# C++ code to run as a Windows Service ?



## deuce (May 26, 2001)

Hi,

I have some C++ code that I'm developing that I need to run as a windows service. (I think)

First it might make sense to explain this a bit--maybe someone has a better idea on how to implement this.

I need an application that will read data from a specific file ( YYMMDD(-1).txt That is to say, a text file named with the above date format, but with yesterday's date) everyday at noon.

I need it to check the file for certain conditions (the conditions are a result of certain things the operator needs to be doing). If the conditions are not there, I need it to generate a plain text email to a certain email address.

I figure the way to do this is to write a program and run it as a windows service--so it is always running, wakes up at noon, does it's business and sleeps until the next day at noon. If anyone has a better idea, I would love to hear it.

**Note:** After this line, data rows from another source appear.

import Summits.CriticalPhenomena.PercolationContinuityZ3.Theorems.PercNearOneGluingNoHeavyLowerTailKNGoodGCThreeTwinAffine
import Summits.CriticalPhenomena.PercolationContinuityZ3.Theorems.PercNearOneGluingAdditiveGluingTripleTieRaise
import Literature.Probability.Percolation.KozmaNitzanSeparatingTriple
import HarnessLib

/-!
# Sure twins have the same goodness functional
# (`NoHeavyLowerTail` cell, stmt-CriticalPhenomena-4575; prover `prim-hp-2`, deletion–contraction line, gen 12)

Support file (`--supports stmt-CriticalPhenomena-4575`).  No definitions, no named facts, no sorries.
Memo: `run/shared/lean/prim/prim-hp-2/MEMO-gen12-gc-three-relays.md` §7 (lemma L3 of the assembly plan for the three-relay GC).

If `s(x,y)` is SURE under `u` then `x` and `y` are almost surely in the same open cluster, hence every term of Kozma–Nitzan's goodness
functional with explicit witness, `agood(u, v; j) = μ_u(v↔b) − μ_u(j↔b) + Σ_{W∩A=∅} μ_u(C(v)=W)·min_a μ_u(a↔b off W)`, is the same for
`v = x` and `v = y`:

* `KNGoodGC3.real_clusterIs_twin` — `μ_u(C(x)=W) = μ_u(C(y)=W)` (the reliabilities agree by the tree's `tripleTie_tau_eq_of_weight_one`);
* `KNGoodGC3.agood_twin_symm` — `agood(u, x; j) = agood(u, y; j)`.
Use (memo §7, phase 2): after the sure hairs of the twin `y` have been moved onto the observer `x` (`agood_update_surePath`), `y` is a sure
pendant of `x`; reading the functional at `y` instead of `x` puts it in the form of `KNGoodSeriesGlue.agood_wzero_glue_one`, which removes `y`.
[cite: KozmaNitzan2024, §3.2 Definition (p. 12); folklore]
-/

noncomputable section

namespace Summit.CriticalPhenomena.PercolationContinuityZ3.Theorems

open MeasureTheory Set Literature.Probability.LatticeModels Literature.Probability.Percolation
open scoped Classical BigOperators

variable {n : ℕ}

namespace KNGoodGC3

open ChampionStability KNGoodAux KNGoodHair KNGoodSeries KNGoodPortFree

/-- On the sure set of `u` with `u s(x,y) = 1` the twins are joined. [folklore] -/
theorem reachable_twin_of_mem_sureSet (u : Sym2 (Fin n) → unitInterval) {x y : Fin n} (hxy : x ≠ y) (hsure : u s(x, y) = 1)
    {ω : BondConfig (Fin n)} (hω : ω ∈ KNSep.sureSet u) : (openGraph ω).Reachable x y :=
  ((openGraph_adj ω x y).2 ⟨(hω s(x, y)).2 hsure, hxy⟩).reachable

/-- **Sure twins have the same cluster**: `u s(x,y) = 1 ⇒ μ_u(C(x)=W) = μ_u(C(y)=W)`. [folklore] -/
theorem real_clusterIs_twin (u : Sym2 (Fin n) → unitInterval) {x y : Fin n} (hxy : x ≠ y) (hsure : u s(x, y) = 1)
    (W : Finset (Fin n)) :
    (prodBernoulli u).real (clusterIs x W) = (prodBernoulli u).real (clusterIs y W) := by
  refine KNSep.real_eq_of_inter_sureSet u ?_
  have key : ∀ ω ∈ KNSep.sureSet u, openCluster ω x = openCluster ω y := by
    intro ω hω
    have hr := reachable_twin_of_mem_sureSet u hxy hsure hω
    ext z
    exact ⟨fun h => (hr.symm.trans h : (openGraph ω).Reachable y z), fun h => (hr.trans h : (openGraph ω).Reachable x z)⟩
  ext ω
  simp only [mem_inter_iff]
  constructor
  · rintro ⟨h, hω⟩
    refine ⟨?_, hω⟩
    rw [mem_clusterIs] at h ⊢
    rw [← key ω hω, h]
  · rintro ⟨h, hω⟩
    refine ⟨?_, hω⟩
    rw [mem_clusterIs] at h ⊢
    rw [key ω hω, h]

/-- **Sure twins have the same goodness functional**: `u s(x,y) = 1 ⇒ agood(u, x; j) = agood(u, y; j)` for every witness `j`, sink
`b` and relay set `A`. [cite: KozmaNitzan2024, §3.2 Definition (p. 12); folklore] -/
theorem agood_twin_symm (u : Sym2 (Fin n) → unitInterval) (A : Finset (Fin n)) (hA : A.Nonempty) {x y : Fin n} (hxy : x ≠ y)
    (hsure : u s(x, y) = 1) (j b : Fin n) :
    (prodBernoulli u).real (openConn x b) - (prodBernoulli u).real (openConn j b) +
        ∑ W ∈ nullSets A, (prodBernoulli u).real (clusterIs x W) *
          A.inf' hA (fun a' => (prodBernoulli u).real (openConnIn ((↑W : Set (Fin n))ᶜ) a' b)) =
      (prodBernoulli u).real (openConn y b) - (prodBernoulli u).real (openConn j b) +
        ∑ W ∈ nullSets A, (prodBernoulli u).real (clusterIs y W) *
          A.inf' hA (fun a' => (prodBernoulli u).real (openConnIn ((↑W : Set (Fin n))ᶜ) a' b)) := by
  rw [tripleTie_tau_eq_of_weight_one u hxy hsure b]
  congr 1
  refine Finset.sum_congr rfl fun W _ => ?_
  rw [real_clusterIs_twin u hxy hsure W]

end KNGoodGC3

end Summit.CriticalPhenomena.PercolationContinuityZ3.Theorems

end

With that said, in terms of getting C++ code to run as a windows service, can someone give me some direction in finding good info to help with this? It's been a few years since the last time I did a lot of programming, but I think I can handle the C++ code to do what I want. I just have no idea how to setup a windows service. I have searched the internet and read some things, but I haven't hit the ground runnning yet.

These two articles were very informatitive:

http://www.developer.com/net/cplus/article.php/10919_3293351_1

http://msdn.microsoft.com/en-us/library/ms810429.aspx

but I don't seem to have the same wizards as they do in my Visual Studio 2008. (didn't notice which complier (VS version) they used for their examples)

Maybe it's just really late and I'm missing it and I should go home...but I can't seem to get the ball rolling. Any help would be appreciated.

Going home and sleeping sounds nice--I think I'll do that in the mean time.

By the way:

I am using:
Visual Studio 2008 Professional on my desktop at home
Visual C++ 2008 Express on my workstation at work

I am using XP Pro (x86) on my workstation
The code will be implemented on a workstation running XP Pro (x86)

Thanks!


----------



## deuce (May 26, 2001)

Also--can this be done in Visual C++ 2008 Express? Is this something that I need to stick to VS Pro for?

Thanks!


----------



## IMM (Feb 1, 2002)

Is there a reason not to use _task scheduler_ for this?


----------



## deuce (May 26, 2001)

IMM said:


> Is there a reason not to use _task scheduler_ for this?


I forgot about that component in the control panel.

I might be able to use it--it would make my code easier to write.

Can I develop my C++ code, compile it as a .exe and set it up with the task scheduler?

Thanks,
Mike


----------